Methyldibromo glutaronitrile
- Names: IUPAC name 2-Bromo-2-(bromomethyl)-pentanedinitrile

Identifiers
- CAS Number: 35691-65-7;
- 3D model (JSmol): Interactive image;
- ChEBI: CHEBI:62823;
- ChemSpider: 55806;
- ECHA InfoCard: 100.047.877
- EC Number: 252-681-0;
- PubChem CID: 61948;
- UNII: YX089CPS05;
- CompTox Dashboard (EPA): DTXSID3024944 ;

Properties
- Chemical formula: C_{6}H_{6}Br_{2}N_{2}
- Molar mass: 265.936 g·mol^{−1}
- Appearance: White to yellow crystals
- Melting point: 51.2 to 52.5 °C (124.2 to 126.5 °F; 324.3 to 325.6 K)
- Boiling point: 212 °C (414 °F; 485 K)

= Methyldibromo glutaronitrile =

Methyldibromo glutaronitrile (MDBGN) is a widely used preservative.

It is made by reacting bromine with 2-methyleneglutaronitrile below 30 °C. An allergy to the chemical can be discovered by performing a patch test.

==History and allergy==
In the mid-1980s, a maximum concentration of 0.1% in stay-on and rinse-off cosmetics was allowed.
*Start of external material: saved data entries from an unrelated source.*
/-- **Theorem 27 (geometric sector decomposition for generalized permutahedra)**, in the chart `x_n = 1` of eq. (integral_euler_mellin), `x = e^{(y,0)}`: if `𝒜 = Σ_i ν_i NP_{a_i} = 𝒢_{z_𝒜}` and `ℬ = Σ_j ρ_j NP_{b_j} = 𝒢_{z_ℬ}` are generalized permutahedra (supermodular `z`, `z(∅) = 0`) with `r(A) = z_𝒜(A) − z_ℬ(A) > 0` for every non-empty proper `A ⊊ [n]` and `z_𝒜([n]) = z_ℬ([n])`, then for every bounded measurable `f` homogeneous of degree `0` on the positive orthant, "I[f] = ∫ (Π_i a_i^tr(x)^{ν_i}/Π_j b_j^tr(x)^{ρ_j}) f(x) Ω = Σ_{σ∈S_n} I_σ[f] with I_σ[f] = (1/Π_{k=1}^{n−1} r(A^σ_k)) ∫_{[0,1]^{n−1}} f(x^{(σ)}(ξ)) Π dξ_k", "x_{σ(k)} = Π_{i=k}^{n−1} ξ_i^{1/r(A^σ_i)} and x_{σ(n)} = 1" (typed 0-indexed in `n + 1` variables: `x^{(σ)}(ξ)_m = Π_{i ≥ σ⁻¹(m)} ξ_i^{1/r(A^σ_{i+1})}`). The print assumes R1 ∧ R2 and derives `r > 0` in the proof; here `r > 0` is the hypothesis (R2 follows by Corollary 24, R1 is not needed). [cite: Borinsky2020, Theorem 27 and its proof (tropical.tex l.1063–1096) (= AIHPD 10 (2023) Thm 6.6); Lemma 17 (l.742–774); eq. (integral_euler_mellin) (l.237–241)] -/
theorem integral_tropical_mul_eq_sum_perm_of_gp (ha : ∀ i, a i ≠ 0) (hb : ∀ j, b j ≠ 0) (hν : ∀ i, 0 ≤ ν i)
    (hρ : ∀ j, 0 ≤ ρ j) (hzA : Supermodular zA) (hzB : Supermodular zB) (h0A : zA ∅ = 0) (h0B : zB ∅ = 0)
    (hA : (∑ i, ν i • NP⟦a i⟧) = gpPolytope zA) (hB : (∑ j, ρ j • NP⟦b j⟧) = gpPolytope zB)
    (hr : ∀ A : Finset (Fin (n + 1)), A.Nonempty → A ≠ univ → zB A < zA A) (htop : zA univ = zB univ)
    (f : (Fin (n + 1) → ℝ) → ℝ) (hfm : Measurable f) (hfb : ∃ C, ∀ x, |f x| ≤ C)
    (hf0 : ∀ (c : ℝ), 0 < c → ∀ x : Fin (n + 1) → ℝ, (∀ k, 0 < x k) → f (fun k => c * x k) = f x) :
    ∫ y : Fin n → ℝ, (∏ i, trop (a i) (fun k => exp (Fin.snoc (α := fun _ => ℝ) y 0 k)) ^ ν i) /
        (∏ j, trop (b j) (fun k => exp (Fin.snoc (α := fun _ => ℝ) y 0 k)) ^ ρ j) *
        f (fun k => exp (Fin.snoc (α := fun _ => ℝ) y 0 k)) =
      ∑ σ : Equiv.Perm (Fin (n + 1)),
        (∏ i : Fin n, 1 / (zA (chainSet σ ((i : ℕ) + 1)) - zB (chainSet σ ((i : ℕ) + 1)))) *
        ∫ ξ in unitCube n, f (fun m => ∏ i ∈ univ.filter (fun i : Fin n => ((σ.symm m : Fin (n + 1)) : ℕ) ≤ (i : ℕ)),
          ξ i ^ (1 / (zA (chainSet σ ((i : ℕ) + 1)) - zB (chainSet σ ((i : ℕ) + 1))))) := by
  set T : (Fin (n + 1) → ℝ) → ℝ := fun y =>
    (∏ i, trop (a i) (fun k => exp (y k)) ^ ν i) / ∏ j, trop (b j) (fun k => exp (y k)) ^ ρ j with hT
  set H : (Fin (n + 1) → ℝ) → ℝ := fun y => T y * f (fun k => exp (y k)) with hH
  set h : ℝ → ℝ := Set.indicator (Set.Icc 0 1) (1 : ℝ → ℝ) with hh
  -- the test function in logarithmic coordinates is `𝟙`-translation invariant
  have hG : ∀ (y : Fin (n + 1) → ℝ) (c : ℝ), f (fun k => exp (y k + c)) = f (fun k => exp (y k)) := by
    intro y c
    have : (fun k => exp (y k + c)) = fun k => exp c * exp (y k) := by
      funext k; rw [exp_add, mul_comm]
    rw [this, hf0 (exp c) (exp_pos c) _ (fun k => exp_pos _)]
  have hHinv : ∀ (y : Fin (n + 1) → ℝ) (c : ℝ), H (fun m => y m + c) = H y := by
    intro y c
    simp only [hH, hT]
    rw [tropWeight_add_const ha hb hν hρ hzA hzB h0A h0B hA hB htop y c, hG]
  have hh1 : ∫ s, h s = 1 := by
    simp only [hh]
    rw [integral_indicator_one measurableSet_Icc, Real.volume_real_Icc_of_le zero_le_one, sub_zero]
  have hhint : Integrable h := by
    simp only [hh]
    rw [integrable_indicator_iff measurableSet_Icc]
    exact integrableOn_const (by rw [Real.volume_Icc]; exact ENNReal.ofReal_ne_top)
  -- the gap of Lemma 15 holds, hence the tropical weight is integrable on the chart
  obtain ⟨ε, hε, hεr⟩ := exists_pos_le_rate hr
  have hgap := gap_of_gp ha hb hν hρ hzA hzB h0A h0B hA hB htop hε.le hεr
  have hTint : Integrable (fun y : Fin n → ℝ => T (Fin.snoc (α := fun _ => ℝ) y 0)) :=
    integrable_tropical_of_gap a b ν ρ ha hb hε hgap
  obtain ⟨C, hC⟩ := hfb
  have hFm : AEStronglyMeasurable (fun y : Fin n → ℝ => f (fun k => exp (Fin.snoc (α := fun _ => ℝ) y 0 k))) volume :=
    (hfm.comp continuous_expSnoc.measurable).aestronglyMeasurable
  have hH0 : Integrable (fun y : Fin n → ℝ => H (Fin.snoc (α := fun _ => ℝ) y 0)) :=
    hTint.mul_bdd hFm (Filter.Eventually.of_forall fun y => by rw [Real.norm_eq_abs]; exact hC _)
  -- Step 1: the chart integral as a `𝟙`-average over `ℝ^{n+1}`
  have step1 : ∫ y : Fin n → ℝ, H (Fin.snoc (α := fun _ => ℝ) y 0) = ∫ y, H y * h (y (Fin.last n)) := by
    rw [integral_mul_apply_last_eq H hHinv h, hh1, one_mul]
  -- Step 2: the sector sum
  have hInt : Integrable (fun y : Fin (n + 1) → ℝ => H y * h (y (Fin.last n))) :=
    integrable_mul_apply_last H hHinv hhint hH0
  have step2 := integral_eq_sum_integral_weylChamber (μ := (volume : Measure (Fin (n + 1) → ℝ)))
    Measure.AbsolutelyContinuous.rfl hInt
  -- Step 3: each sector
  have step3 : ∀ σ : Equiv.Perm (Fin (n + 1)), ∫ y in weylChamber σ, H y * h (y (Fin.last n)) =
      (∏ i : Fin n, 1 / (zA (chainSet σ ((i : ℕ) + 1)) - zB (chainSet σ ((i : ℕ) + 1)))) *
        ∫ ξ in unitCube n, f (fun m => ∏ i ∈ univ.filter (fun i : Fin n => ((σ.symm m : Fin (n + 1)) : ℕ) ≤ (i : ℕ)),
          ξ i ^ (1 / (zA (chainSet σ ((i : ℕ) + 1)) - zB (chainSet σ ((i : ℕ) + 1))))) := by
    intro σ
    set w : Fin (n + 1) → ℝ := ftVertex zB σ - ftVertex zA σ with hw
    have hcong : ∀ y ∈ weylChamber σ,
        H y * h (y (Fin.last n)) = f (fun k => exp (y k)) * exp (-(y ⬝ᵥ w)) * h (y (Fin.last n)) := by
      intro y hy
      simp only [hH, hT]
      rw [prod_trop_rpow_div_eq_exp_neg_dotProduct_of_gp a b ha hb hν hρ hzA hzB h0A h0B hA hB hy]
      ring
    rw [setIntegral_congr_fun (measurableSet_weylChamber σ) hcong]
    have hwsum : ∑ m, w m = 0 := sum_ftVertex_sub_eq_zero h0A h0B htop σ
    have hcr : ∀ i : Fin n, -∑ m ∈ chainSet σ ((i : ℕ) + 1), w m =
        zA (chainSet σ ((i : ℕ) + 1)) - zB (chainSet σ ((i : ℕ) + 1)) :=
      fun i => neg_sum_chainSet_ftVertex_sub h0A h0B σ i
    have hc : ∀ i : Fin n, 0 < -∑ m ∈ chainSet σ ((i : ℕ) + 1), w m := fun i => by
      rw [hcr]; exact chainSet_rate_pos hr σ i
    rw [setIntegral_weylChamber_mul_exp_eq_unitCube σ (fun y => f (fun k => exp (y k))) hG w hwsum hc h, hh1, one_mul]
    simp only [hcr]
    congr 1
    refine setIntegral_congr_fun measurableSet_unitCube fun ξ hξ => ?_
    congr 1
    funext m
    rw [exp_sum]
    refine Finset.prod_congr rfl fun i _ => ?_
    rw [Real.rpow_def_of_pos ((mem_unitCube.mp hξ) i).1]
    congr 1
    ring
  -- assemble
  calc ∫ y : Fin n → ℝ, (∏ i, trop (a i) (fun k => exp (Fin.snoc (α := fun _ => ℝ) y 0 k)) ^ ν i) /
        (∏ j, trop (b j) (fun k => exp (Fin.snoc (α := fun _ => ℝ) y 0 k)) ^ ρ j) *
        f (fun k => exp (Fin.snoc (α := fun _ => ℝ) y 0 k))
      = ∫ y : Fin n → ℝ, H (Fin.snoc (α := fun _ => ℝ) y 0) := rfl
    _ = ∫ y, H y * h (y (Fin.last n)) := step1
    _ = ∑ σ : Equiv.Perm (Fin (n + 1)), ∫ y in weylChamber σ, H y * h (y (Fin.last n)) := step2
    _ = _ := Finset.sum_congr rfl fun σ _ => step3 σ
It was discovered soon afterwards that it caused allergic contact dermatitis to people with eczema.

It has been in use since the 1990s as a preservative in skin care products such as lotions, wet wipes, shampoo, and liquid soaps. Industrial applications include its use in preserving oils, glues, and medical gels.

In 2005, the EU banned its use in stay-on products, and in 2007 banned it in rinse-off products.

In 2005–06, methyldibromoglutaronitrile/ phenoxyethanol was the ninth-most-prevalent allergen in patch tests (5.8%).